• _Requirement_
Output only the span of lines that begins at the line containing "(Complex.ofReal_ne_zero.2 (hκ i).ne'), one_mul]" and ends at the last line of the data, both included, exactly as they appear.

• _Records provided_
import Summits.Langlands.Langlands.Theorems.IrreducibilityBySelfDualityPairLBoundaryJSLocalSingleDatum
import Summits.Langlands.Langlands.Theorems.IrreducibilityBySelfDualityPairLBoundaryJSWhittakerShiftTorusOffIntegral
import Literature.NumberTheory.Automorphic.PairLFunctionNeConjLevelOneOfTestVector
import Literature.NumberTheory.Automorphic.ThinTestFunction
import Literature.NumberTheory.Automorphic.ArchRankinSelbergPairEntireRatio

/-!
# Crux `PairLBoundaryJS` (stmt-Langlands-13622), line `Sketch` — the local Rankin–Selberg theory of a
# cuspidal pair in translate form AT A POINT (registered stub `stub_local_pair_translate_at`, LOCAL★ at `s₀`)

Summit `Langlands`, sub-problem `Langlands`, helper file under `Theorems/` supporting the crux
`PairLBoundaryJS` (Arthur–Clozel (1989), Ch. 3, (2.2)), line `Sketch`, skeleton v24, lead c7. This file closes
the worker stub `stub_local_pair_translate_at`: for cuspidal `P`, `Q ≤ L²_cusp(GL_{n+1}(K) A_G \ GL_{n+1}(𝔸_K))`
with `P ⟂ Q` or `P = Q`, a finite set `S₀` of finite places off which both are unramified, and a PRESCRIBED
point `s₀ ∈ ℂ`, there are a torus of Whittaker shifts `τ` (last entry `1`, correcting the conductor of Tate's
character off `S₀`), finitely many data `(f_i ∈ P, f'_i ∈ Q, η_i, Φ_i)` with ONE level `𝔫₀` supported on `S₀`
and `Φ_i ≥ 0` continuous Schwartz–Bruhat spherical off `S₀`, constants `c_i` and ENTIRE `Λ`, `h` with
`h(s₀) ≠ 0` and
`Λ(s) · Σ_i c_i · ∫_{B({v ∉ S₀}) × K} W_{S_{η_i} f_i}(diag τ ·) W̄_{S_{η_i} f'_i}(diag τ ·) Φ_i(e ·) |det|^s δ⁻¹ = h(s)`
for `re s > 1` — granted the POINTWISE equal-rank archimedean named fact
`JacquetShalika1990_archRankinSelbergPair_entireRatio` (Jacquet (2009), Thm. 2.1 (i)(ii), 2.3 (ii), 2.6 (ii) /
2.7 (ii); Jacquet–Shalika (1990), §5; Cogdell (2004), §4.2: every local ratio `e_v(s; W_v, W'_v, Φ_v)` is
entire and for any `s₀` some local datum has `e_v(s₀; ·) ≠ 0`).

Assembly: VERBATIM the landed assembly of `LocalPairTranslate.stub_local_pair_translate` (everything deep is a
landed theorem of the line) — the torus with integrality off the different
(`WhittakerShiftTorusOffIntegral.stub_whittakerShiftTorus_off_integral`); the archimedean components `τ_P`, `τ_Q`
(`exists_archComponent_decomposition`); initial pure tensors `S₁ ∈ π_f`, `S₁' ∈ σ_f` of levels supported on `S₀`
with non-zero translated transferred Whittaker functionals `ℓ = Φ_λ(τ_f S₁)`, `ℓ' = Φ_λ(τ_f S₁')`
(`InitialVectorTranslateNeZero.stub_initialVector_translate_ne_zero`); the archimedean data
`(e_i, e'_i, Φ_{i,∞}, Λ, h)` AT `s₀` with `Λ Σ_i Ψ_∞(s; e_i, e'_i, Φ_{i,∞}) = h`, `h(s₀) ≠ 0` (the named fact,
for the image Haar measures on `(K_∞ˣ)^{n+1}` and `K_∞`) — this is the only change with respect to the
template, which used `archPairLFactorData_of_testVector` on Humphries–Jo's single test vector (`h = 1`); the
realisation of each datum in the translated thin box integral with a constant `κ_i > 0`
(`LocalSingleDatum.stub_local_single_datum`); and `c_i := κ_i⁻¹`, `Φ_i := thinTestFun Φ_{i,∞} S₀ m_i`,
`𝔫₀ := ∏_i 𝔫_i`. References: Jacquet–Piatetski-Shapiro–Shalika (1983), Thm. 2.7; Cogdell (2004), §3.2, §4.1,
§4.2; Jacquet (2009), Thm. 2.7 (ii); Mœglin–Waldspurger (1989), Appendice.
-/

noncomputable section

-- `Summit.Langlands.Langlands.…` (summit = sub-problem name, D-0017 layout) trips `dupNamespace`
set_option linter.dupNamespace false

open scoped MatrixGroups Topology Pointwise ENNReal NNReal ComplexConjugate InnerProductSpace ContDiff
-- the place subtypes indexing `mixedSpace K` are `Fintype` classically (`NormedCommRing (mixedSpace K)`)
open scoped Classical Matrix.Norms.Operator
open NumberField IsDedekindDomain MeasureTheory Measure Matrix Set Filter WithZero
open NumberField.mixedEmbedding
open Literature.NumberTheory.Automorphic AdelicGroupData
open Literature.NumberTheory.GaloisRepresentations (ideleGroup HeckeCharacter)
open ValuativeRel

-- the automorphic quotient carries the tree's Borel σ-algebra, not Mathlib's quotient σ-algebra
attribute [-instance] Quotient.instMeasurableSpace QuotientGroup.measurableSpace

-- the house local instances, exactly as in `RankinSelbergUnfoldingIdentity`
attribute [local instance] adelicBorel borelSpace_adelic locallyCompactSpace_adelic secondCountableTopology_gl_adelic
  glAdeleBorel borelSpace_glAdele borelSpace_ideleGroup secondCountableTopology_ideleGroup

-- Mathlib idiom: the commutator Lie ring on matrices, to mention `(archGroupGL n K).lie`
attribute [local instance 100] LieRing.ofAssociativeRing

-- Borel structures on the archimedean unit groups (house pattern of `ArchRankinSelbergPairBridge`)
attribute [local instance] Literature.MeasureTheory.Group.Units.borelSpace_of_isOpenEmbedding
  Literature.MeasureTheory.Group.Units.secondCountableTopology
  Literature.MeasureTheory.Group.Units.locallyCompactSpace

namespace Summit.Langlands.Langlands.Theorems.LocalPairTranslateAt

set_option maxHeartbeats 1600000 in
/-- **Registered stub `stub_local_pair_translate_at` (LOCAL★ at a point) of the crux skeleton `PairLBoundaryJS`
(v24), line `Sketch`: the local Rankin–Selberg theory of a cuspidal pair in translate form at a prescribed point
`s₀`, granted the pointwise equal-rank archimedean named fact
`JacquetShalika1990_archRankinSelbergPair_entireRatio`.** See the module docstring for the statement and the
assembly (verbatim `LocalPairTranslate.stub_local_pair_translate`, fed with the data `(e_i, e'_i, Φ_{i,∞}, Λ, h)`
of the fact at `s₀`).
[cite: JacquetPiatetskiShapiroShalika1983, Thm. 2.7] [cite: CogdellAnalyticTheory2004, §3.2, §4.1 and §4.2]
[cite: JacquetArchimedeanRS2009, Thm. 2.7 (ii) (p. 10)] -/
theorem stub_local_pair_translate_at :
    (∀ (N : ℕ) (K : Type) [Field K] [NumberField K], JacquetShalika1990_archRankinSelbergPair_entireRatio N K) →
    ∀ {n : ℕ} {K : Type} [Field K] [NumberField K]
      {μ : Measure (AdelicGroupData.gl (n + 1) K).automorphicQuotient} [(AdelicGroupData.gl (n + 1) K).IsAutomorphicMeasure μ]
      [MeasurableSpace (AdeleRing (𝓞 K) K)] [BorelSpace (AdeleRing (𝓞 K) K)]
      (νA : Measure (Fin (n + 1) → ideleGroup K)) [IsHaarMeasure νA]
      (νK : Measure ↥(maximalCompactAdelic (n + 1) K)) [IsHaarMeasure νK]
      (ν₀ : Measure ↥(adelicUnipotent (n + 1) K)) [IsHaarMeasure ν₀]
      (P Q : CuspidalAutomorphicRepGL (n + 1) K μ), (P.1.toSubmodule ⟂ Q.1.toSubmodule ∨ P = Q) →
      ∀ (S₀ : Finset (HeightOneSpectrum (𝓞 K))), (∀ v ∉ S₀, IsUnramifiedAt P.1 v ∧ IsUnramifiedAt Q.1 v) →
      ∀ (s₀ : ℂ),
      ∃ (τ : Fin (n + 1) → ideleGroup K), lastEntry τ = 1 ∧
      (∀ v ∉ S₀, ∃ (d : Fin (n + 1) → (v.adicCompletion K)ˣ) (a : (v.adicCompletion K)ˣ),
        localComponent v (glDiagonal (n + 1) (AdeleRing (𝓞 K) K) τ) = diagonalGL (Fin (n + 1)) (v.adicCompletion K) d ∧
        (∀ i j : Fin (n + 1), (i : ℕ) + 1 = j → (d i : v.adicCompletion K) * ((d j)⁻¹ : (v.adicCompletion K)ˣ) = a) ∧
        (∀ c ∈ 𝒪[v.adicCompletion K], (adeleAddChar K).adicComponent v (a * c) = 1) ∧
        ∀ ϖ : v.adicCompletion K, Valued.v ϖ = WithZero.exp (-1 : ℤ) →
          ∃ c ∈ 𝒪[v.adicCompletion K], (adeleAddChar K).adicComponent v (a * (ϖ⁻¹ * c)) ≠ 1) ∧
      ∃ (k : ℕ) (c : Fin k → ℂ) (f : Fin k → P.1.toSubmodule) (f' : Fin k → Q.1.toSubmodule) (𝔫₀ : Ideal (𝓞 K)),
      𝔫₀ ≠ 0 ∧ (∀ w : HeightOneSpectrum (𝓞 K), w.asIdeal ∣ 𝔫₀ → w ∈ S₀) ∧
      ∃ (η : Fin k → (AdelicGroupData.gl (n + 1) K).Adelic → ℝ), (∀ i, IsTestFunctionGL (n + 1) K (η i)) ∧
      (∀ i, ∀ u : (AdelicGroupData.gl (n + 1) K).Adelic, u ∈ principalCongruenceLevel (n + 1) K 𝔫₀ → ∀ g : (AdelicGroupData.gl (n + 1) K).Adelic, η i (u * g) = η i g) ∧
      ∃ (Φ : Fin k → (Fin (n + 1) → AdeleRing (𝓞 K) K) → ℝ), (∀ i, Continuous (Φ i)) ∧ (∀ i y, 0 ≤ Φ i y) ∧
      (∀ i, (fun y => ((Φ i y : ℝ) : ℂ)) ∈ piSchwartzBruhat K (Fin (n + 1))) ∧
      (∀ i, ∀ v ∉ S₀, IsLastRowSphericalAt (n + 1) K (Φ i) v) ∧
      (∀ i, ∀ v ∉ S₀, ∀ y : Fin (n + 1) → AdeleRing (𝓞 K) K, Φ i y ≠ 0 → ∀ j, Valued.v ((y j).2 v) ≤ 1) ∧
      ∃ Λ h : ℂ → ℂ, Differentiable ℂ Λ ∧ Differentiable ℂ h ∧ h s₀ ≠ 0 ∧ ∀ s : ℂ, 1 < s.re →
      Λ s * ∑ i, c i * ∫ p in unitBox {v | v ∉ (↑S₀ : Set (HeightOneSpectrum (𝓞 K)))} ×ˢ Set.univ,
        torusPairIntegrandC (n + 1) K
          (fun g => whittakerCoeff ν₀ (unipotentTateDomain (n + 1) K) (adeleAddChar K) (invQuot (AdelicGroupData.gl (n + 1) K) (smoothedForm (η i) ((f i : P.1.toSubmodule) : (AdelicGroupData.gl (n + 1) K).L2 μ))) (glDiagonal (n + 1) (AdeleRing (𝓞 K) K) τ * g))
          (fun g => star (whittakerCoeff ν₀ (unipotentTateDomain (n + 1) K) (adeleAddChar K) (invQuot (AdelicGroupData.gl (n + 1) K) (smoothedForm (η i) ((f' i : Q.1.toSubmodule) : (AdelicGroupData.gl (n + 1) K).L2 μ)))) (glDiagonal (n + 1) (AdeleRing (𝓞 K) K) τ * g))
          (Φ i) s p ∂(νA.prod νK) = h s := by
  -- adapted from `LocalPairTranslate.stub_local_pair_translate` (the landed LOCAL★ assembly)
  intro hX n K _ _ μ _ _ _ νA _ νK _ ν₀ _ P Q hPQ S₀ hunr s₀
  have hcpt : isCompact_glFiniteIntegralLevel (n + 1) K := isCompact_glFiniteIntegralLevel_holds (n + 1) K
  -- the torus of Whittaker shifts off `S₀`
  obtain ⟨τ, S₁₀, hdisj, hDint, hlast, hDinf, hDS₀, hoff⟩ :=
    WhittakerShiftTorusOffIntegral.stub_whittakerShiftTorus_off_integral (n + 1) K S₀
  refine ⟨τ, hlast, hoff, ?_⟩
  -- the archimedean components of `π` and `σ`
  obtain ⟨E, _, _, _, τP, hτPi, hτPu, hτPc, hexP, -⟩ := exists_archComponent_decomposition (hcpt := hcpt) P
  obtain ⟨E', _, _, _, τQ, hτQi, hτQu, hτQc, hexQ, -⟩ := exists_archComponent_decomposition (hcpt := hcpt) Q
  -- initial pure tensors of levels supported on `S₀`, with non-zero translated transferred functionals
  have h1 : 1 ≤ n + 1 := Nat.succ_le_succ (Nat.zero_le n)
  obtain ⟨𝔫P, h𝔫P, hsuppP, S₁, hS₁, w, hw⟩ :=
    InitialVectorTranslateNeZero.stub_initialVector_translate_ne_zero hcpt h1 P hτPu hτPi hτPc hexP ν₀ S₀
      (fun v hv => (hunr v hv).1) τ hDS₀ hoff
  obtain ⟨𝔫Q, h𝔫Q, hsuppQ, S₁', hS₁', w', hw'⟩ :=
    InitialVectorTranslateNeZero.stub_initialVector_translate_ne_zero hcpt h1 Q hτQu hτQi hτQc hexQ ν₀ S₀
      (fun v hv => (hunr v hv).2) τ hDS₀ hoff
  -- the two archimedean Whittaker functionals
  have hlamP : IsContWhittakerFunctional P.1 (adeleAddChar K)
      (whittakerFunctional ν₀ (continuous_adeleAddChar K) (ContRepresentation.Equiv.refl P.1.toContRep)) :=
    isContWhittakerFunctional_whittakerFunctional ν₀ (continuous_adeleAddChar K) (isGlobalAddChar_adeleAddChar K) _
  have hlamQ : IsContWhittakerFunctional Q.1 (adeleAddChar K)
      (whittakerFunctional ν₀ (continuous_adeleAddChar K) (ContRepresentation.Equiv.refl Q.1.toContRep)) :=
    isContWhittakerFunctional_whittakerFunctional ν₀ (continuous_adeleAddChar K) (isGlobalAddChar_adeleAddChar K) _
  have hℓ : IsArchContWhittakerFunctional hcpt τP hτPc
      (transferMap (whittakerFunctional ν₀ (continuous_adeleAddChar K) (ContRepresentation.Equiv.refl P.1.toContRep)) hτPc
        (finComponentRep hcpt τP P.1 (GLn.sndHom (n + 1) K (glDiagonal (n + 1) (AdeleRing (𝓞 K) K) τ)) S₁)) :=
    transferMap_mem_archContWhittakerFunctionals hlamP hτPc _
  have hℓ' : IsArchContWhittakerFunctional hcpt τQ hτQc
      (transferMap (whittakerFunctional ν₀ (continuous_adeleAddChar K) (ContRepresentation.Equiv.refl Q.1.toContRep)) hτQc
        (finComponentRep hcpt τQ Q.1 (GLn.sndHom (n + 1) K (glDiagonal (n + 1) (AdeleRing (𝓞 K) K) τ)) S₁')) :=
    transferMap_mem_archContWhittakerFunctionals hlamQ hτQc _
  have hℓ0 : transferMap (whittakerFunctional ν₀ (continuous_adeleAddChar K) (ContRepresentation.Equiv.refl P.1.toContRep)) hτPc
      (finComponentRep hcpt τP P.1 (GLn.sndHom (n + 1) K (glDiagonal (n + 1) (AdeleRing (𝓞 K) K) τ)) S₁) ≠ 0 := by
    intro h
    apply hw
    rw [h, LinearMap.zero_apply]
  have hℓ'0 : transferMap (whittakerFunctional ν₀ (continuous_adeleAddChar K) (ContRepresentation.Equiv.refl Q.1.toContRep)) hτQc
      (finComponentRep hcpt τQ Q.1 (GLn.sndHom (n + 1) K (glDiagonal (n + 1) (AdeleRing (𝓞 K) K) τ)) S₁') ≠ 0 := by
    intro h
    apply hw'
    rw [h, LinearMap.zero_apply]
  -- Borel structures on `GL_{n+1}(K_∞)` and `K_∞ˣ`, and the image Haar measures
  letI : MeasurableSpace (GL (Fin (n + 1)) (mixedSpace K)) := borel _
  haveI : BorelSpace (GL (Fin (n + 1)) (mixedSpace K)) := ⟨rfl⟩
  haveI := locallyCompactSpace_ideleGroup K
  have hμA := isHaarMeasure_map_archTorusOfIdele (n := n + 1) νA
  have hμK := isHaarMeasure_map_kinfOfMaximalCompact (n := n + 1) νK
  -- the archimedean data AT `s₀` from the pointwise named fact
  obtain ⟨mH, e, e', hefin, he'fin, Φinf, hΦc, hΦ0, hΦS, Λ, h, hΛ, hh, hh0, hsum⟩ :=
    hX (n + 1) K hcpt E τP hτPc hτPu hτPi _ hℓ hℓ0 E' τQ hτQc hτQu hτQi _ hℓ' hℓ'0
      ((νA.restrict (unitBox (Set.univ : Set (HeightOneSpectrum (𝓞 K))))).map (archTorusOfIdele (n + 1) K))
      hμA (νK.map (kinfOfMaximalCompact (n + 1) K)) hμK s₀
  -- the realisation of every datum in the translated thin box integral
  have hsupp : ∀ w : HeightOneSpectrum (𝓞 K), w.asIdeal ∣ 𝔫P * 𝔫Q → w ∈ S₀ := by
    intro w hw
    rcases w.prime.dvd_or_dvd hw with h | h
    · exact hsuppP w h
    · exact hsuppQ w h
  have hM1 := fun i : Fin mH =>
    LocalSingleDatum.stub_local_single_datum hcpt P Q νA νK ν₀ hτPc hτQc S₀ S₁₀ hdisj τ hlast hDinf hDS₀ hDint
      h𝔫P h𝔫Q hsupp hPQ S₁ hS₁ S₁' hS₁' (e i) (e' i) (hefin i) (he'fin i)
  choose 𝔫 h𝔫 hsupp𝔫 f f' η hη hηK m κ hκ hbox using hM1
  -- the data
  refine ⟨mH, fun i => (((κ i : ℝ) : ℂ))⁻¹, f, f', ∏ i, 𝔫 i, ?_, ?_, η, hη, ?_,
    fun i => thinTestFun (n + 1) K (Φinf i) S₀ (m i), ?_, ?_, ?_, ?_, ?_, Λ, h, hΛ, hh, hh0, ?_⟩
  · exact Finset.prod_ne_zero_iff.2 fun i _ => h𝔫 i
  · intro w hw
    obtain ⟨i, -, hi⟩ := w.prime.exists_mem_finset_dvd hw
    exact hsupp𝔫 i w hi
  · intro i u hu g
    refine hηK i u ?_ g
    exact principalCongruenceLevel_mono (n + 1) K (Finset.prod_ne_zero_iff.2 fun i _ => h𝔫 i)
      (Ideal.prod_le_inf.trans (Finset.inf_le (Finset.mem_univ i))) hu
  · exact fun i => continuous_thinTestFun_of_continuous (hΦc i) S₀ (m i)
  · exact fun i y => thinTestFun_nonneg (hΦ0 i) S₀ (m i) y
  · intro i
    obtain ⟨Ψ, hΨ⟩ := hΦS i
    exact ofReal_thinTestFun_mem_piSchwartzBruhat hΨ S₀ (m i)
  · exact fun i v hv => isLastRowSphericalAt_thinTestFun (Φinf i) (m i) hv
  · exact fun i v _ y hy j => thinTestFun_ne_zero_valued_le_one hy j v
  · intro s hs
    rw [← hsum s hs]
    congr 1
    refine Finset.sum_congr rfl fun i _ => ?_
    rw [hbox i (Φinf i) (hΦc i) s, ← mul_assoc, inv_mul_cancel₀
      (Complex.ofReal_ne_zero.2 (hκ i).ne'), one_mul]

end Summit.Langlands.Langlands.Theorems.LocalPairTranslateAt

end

• _Expected answer_
      (Complex.ofReal_ne_zero.2 (hκ i).ne'), one_mul]

end Summit.Langlands.Langlands.Theorems.LocalPairTranslateAt

end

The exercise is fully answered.